Pull each line with the string "normal" from the entries.
───── Data records ─────
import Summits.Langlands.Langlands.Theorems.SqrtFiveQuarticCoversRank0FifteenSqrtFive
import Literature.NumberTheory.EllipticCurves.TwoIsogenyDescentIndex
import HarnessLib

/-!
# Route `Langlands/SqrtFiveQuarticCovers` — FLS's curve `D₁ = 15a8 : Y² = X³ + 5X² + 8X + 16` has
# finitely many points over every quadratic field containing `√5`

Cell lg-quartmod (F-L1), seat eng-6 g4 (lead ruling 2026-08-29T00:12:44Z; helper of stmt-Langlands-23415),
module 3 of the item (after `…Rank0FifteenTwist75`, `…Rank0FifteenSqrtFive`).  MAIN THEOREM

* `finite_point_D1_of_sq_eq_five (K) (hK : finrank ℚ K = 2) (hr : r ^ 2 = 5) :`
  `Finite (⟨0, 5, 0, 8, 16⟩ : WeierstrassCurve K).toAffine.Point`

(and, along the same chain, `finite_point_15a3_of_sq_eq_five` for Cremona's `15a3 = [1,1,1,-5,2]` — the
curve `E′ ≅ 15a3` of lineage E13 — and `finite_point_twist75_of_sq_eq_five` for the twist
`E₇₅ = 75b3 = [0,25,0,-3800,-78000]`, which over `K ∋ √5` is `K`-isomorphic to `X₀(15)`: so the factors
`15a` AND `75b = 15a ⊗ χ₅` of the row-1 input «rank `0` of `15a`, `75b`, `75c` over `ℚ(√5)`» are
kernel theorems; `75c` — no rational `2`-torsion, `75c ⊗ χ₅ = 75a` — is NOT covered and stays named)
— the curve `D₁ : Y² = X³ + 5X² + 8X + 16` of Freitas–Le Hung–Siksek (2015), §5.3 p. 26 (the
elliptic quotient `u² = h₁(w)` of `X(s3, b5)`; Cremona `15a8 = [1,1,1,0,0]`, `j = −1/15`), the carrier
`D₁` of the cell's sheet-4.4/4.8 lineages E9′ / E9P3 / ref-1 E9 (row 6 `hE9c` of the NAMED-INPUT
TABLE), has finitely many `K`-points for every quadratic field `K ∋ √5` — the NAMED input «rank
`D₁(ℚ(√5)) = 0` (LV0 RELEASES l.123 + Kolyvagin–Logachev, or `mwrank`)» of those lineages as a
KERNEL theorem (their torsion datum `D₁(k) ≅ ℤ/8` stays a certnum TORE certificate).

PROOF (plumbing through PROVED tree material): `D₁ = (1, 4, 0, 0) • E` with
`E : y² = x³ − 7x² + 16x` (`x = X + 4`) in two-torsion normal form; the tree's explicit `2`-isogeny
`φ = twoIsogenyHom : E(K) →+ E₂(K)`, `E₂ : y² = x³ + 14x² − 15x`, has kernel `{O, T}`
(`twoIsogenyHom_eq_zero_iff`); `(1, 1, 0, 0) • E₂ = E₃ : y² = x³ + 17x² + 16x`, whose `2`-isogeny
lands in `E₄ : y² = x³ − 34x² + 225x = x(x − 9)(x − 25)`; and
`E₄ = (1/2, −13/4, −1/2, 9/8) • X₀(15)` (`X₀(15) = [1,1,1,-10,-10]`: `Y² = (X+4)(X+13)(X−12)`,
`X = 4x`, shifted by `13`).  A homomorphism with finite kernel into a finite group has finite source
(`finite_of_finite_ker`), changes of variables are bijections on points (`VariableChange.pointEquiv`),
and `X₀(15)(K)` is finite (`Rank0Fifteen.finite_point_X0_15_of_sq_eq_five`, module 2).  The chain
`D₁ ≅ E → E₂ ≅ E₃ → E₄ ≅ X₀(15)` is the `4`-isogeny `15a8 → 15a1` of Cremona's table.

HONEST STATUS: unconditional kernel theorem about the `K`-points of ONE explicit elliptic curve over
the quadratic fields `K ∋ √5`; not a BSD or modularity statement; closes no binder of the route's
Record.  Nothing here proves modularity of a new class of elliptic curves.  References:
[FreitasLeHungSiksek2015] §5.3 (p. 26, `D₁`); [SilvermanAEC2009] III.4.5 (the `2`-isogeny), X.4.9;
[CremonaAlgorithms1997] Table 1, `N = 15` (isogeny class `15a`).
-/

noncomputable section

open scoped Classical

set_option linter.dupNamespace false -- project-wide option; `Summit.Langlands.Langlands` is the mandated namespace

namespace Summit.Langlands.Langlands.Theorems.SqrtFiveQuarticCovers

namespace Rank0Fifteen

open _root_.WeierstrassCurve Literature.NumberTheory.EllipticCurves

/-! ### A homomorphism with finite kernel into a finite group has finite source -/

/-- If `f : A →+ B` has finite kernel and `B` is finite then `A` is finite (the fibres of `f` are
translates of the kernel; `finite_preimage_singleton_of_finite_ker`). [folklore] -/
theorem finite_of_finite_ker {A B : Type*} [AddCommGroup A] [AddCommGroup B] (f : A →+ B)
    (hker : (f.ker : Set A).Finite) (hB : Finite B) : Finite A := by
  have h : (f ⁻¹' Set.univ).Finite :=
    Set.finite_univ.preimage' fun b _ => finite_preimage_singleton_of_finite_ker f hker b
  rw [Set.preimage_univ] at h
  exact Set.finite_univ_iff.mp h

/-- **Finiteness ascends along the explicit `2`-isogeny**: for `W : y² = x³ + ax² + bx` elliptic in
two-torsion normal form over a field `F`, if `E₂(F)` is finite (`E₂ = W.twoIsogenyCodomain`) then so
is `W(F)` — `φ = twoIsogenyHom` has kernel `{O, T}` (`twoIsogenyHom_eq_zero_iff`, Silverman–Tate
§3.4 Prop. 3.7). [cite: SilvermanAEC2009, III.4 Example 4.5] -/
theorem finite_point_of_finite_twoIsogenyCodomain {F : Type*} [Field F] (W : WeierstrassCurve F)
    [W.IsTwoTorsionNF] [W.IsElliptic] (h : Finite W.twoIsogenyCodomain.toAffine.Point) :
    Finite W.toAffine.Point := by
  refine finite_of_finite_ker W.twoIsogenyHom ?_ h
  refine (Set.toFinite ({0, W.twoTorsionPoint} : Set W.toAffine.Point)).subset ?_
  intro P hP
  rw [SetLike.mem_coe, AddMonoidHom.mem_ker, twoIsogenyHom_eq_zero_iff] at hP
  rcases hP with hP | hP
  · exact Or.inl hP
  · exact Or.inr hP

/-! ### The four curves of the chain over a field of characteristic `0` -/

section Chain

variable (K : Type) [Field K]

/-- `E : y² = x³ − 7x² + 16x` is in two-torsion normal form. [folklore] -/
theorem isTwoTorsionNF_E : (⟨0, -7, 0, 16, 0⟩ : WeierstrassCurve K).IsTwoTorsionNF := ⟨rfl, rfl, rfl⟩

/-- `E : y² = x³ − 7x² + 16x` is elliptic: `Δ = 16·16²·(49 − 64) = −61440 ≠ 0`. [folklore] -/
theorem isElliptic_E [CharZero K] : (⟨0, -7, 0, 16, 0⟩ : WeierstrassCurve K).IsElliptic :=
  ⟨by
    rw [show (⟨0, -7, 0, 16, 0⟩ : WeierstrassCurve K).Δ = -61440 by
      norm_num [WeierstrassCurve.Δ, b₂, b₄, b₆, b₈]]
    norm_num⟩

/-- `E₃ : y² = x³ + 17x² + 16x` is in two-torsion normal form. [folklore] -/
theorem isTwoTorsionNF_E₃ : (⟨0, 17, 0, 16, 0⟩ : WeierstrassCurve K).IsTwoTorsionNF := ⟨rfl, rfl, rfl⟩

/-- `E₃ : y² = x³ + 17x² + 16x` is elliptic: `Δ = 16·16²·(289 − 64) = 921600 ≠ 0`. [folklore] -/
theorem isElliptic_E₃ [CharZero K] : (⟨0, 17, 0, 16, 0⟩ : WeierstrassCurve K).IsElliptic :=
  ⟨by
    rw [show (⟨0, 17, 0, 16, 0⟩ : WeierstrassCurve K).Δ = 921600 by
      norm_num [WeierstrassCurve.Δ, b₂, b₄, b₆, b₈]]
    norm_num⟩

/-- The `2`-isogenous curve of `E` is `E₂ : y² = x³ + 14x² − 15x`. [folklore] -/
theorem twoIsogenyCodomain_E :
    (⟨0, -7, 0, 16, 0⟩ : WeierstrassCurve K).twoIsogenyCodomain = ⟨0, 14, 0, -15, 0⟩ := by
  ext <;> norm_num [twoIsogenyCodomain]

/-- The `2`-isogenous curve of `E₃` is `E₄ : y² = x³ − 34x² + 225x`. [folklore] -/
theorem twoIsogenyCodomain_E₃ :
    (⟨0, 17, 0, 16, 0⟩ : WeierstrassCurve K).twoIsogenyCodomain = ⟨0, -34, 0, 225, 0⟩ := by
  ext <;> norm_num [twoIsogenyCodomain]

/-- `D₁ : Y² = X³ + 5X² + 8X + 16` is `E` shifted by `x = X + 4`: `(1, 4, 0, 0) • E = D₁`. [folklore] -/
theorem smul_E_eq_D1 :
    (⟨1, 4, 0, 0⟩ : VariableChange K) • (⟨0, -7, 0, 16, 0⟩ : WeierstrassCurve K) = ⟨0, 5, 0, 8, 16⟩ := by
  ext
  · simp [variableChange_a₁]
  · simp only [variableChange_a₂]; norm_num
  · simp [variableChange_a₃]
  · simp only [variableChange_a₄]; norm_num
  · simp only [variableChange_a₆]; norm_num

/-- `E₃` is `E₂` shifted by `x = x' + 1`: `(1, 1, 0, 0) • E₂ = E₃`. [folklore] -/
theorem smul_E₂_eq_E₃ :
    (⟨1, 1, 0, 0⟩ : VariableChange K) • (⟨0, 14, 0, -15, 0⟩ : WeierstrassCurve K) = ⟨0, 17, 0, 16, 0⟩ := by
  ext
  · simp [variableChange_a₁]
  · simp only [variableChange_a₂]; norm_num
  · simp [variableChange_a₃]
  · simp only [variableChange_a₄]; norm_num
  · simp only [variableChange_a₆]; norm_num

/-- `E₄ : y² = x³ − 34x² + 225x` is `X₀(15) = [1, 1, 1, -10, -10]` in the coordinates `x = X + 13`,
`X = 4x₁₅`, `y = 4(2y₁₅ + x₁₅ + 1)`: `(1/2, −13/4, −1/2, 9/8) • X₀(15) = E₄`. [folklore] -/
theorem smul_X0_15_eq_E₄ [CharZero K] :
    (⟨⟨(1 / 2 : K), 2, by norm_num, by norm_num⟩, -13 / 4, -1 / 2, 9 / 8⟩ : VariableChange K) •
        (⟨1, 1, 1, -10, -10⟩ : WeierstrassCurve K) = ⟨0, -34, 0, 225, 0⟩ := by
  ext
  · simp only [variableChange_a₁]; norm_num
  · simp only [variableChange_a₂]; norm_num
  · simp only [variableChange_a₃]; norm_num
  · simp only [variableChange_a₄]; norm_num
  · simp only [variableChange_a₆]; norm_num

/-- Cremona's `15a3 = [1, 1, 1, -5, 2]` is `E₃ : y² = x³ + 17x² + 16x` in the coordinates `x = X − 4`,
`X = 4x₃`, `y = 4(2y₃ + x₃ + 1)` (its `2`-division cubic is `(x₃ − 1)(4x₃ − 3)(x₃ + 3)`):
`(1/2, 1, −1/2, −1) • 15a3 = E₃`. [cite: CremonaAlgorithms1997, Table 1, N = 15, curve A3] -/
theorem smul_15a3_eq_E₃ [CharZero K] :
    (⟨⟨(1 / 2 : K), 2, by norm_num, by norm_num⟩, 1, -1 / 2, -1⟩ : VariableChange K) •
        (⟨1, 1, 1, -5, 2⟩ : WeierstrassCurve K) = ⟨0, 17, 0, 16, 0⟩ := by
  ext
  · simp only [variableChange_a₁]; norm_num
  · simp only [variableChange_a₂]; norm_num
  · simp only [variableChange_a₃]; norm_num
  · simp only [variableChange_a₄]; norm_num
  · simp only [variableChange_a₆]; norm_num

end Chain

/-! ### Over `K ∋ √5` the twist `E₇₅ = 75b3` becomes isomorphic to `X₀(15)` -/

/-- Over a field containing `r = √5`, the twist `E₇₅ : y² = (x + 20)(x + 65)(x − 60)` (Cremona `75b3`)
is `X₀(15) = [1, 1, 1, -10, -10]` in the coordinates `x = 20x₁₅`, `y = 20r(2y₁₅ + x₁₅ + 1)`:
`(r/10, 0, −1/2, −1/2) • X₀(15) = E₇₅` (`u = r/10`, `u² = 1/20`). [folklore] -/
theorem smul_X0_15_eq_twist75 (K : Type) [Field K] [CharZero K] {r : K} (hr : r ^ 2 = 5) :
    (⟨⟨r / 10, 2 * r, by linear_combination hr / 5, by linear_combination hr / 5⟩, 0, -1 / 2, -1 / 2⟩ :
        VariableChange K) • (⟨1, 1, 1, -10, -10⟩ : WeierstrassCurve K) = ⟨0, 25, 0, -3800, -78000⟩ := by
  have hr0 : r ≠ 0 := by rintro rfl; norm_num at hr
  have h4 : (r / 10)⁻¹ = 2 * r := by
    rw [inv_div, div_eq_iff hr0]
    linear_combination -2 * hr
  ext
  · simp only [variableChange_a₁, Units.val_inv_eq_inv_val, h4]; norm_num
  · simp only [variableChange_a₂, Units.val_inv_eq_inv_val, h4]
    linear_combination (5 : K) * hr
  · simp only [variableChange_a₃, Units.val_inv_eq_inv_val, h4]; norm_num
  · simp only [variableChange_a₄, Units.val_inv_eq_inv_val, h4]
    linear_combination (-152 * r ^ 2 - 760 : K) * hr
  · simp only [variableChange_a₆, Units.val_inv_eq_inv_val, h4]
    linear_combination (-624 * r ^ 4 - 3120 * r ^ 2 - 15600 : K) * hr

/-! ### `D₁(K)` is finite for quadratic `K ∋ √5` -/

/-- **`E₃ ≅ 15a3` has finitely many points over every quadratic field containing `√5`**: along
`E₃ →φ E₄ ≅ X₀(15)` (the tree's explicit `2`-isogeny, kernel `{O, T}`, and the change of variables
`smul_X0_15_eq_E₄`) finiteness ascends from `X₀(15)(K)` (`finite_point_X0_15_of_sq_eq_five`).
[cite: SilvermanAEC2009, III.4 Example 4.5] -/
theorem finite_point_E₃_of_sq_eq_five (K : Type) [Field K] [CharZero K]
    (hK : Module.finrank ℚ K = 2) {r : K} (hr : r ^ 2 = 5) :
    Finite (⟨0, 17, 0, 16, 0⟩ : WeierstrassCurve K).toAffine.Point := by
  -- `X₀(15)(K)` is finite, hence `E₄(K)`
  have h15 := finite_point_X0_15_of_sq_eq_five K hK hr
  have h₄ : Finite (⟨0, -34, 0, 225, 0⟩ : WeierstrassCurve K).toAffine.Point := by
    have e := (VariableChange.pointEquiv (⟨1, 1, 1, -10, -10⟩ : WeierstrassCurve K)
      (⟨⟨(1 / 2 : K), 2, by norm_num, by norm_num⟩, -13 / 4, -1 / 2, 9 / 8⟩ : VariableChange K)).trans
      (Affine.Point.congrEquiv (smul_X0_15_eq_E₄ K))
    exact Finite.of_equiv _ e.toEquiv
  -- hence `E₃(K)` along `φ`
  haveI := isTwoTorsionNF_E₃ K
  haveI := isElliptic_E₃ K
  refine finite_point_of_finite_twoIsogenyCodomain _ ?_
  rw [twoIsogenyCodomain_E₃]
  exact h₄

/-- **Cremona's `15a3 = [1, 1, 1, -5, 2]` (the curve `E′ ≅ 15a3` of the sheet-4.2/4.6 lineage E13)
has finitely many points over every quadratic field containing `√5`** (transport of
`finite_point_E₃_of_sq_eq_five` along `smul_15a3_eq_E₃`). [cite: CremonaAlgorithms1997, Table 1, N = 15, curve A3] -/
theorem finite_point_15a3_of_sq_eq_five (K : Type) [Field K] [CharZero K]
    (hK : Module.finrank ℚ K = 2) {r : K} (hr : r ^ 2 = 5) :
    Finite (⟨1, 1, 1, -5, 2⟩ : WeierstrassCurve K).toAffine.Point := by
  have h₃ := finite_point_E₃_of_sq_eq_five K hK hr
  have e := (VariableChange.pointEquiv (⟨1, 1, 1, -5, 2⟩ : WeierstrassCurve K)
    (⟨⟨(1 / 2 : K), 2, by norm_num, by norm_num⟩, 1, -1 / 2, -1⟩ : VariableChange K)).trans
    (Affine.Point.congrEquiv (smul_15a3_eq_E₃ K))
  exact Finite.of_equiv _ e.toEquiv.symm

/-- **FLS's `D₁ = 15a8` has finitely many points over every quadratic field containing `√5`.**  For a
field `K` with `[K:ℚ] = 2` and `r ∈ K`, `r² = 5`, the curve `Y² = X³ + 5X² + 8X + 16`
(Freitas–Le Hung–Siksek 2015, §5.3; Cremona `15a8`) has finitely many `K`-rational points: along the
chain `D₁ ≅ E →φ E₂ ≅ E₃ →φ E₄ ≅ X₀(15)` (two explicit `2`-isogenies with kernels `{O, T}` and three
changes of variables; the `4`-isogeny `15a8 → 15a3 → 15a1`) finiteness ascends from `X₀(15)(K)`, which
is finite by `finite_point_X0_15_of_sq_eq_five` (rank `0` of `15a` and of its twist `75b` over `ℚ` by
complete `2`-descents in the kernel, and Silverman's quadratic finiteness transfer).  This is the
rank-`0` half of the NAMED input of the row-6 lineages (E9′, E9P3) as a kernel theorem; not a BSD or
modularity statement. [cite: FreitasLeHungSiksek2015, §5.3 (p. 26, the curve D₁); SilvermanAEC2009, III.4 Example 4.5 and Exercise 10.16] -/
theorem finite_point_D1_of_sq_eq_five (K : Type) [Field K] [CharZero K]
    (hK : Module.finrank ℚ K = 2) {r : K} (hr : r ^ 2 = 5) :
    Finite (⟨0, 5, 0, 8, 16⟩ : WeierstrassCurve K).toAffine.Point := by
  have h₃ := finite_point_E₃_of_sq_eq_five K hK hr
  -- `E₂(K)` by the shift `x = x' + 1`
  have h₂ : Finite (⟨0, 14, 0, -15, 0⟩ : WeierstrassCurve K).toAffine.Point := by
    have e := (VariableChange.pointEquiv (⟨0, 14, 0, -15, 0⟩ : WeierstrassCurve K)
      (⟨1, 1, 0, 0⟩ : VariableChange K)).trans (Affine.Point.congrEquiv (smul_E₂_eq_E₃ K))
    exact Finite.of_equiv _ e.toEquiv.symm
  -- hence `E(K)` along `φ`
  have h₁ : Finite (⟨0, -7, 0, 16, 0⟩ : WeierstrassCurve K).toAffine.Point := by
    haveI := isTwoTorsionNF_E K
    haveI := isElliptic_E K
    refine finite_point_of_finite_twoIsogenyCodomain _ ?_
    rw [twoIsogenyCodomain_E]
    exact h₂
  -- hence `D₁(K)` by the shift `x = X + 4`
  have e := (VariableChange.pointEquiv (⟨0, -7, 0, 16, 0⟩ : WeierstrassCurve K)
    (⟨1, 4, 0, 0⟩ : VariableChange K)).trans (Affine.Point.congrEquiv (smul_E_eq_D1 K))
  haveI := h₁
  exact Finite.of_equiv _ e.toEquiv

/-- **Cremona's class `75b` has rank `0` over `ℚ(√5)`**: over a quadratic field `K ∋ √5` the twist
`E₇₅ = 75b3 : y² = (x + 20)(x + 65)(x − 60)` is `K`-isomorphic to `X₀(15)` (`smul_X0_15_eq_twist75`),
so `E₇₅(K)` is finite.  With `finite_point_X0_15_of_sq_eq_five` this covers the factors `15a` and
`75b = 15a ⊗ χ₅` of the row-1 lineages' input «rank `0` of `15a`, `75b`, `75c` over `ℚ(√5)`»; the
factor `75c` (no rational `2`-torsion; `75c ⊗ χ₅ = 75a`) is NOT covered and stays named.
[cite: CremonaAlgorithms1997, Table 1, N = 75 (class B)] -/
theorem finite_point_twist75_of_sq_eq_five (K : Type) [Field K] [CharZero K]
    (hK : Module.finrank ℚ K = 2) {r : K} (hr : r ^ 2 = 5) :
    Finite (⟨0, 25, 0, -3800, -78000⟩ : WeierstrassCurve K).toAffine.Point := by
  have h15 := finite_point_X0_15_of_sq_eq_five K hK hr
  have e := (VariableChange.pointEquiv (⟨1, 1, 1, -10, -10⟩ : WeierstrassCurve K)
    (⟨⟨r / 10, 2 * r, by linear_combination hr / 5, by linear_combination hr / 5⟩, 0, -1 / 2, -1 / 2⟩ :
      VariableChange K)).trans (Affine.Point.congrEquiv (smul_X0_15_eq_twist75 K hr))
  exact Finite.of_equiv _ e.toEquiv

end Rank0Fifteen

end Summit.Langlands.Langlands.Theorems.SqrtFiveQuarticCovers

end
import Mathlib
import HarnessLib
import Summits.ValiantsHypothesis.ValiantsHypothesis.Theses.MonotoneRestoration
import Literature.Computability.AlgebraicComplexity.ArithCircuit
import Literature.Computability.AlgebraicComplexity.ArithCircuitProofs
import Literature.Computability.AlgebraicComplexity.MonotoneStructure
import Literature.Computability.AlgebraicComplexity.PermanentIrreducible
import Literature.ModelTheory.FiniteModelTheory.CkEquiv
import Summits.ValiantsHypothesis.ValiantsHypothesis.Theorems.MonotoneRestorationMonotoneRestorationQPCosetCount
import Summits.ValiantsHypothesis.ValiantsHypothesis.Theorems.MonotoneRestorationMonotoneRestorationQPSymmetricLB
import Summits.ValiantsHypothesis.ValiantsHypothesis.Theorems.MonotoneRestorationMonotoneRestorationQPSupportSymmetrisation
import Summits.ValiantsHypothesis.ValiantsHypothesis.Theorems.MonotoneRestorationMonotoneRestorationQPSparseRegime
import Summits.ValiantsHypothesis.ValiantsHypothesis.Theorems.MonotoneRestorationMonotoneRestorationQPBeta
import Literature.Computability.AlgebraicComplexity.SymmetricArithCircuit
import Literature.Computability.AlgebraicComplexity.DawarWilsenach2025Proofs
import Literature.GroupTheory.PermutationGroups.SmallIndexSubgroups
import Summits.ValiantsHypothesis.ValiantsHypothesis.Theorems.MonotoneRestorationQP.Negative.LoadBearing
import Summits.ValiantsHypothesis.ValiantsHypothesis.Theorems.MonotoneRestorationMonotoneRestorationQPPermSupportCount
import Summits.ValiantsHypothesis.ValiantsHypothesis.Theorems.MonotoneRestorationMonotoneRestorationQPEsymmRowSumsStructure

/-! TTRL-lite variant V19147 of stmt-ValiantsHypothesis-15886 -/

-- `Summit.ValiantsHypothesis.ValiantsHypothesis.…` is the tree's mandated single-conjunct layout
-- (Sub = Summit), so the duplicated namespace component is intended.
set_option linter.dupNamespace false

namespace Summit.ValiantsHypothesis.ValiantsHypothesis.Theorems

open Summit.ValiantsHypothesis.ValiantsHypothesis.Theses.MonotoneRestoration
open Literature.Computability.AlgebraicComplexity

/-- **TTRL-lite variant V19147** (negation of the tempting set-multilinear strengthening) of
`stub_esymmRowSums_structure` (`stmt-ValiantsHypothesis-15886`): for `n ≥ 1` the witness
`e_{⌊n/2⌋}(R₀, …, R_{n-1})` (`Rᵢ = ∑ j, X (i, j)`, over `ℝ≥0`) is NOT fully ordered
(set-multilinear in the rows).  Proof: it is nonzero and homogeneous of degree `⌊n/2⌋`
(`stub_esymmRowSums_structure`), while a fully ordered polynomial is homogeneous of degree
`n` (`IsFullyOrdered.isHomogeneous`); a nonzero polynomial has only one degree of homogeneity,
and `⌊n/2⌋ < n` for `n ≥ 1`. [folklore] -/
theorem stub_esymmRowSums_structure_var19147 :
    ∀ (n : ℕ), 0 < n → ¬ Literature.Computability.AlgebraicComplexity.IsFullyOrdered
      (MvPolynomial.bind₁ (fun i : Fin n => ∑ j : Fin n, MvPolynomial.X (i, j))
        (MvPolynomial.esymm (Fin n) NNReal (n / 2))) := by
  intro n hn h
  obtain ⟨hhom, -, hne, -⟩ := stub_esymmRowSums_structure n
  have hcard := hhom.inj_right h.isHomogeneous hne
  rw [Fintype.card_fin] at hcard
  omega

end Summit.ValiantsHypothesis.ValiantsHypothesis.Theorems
─────
* Completed exercise
`E : y² = x³ − 7x² + 16x` (`x = X + 4`) in two-torsion normal form; the tree's explicit `2`-isogeny
two-torsion normal form over a field `F`, if `E₂(F)` is finite (`E₂ = W.twoIsogenyCodomain`) then so
/-- `E : y² = x³ − 7x² + 16x` is in two-torsion normal form. [folklore] -/
/-- `E₃ : y² = x³ + 17x² + 16x` is in two-torsion normal form. [folklore] -/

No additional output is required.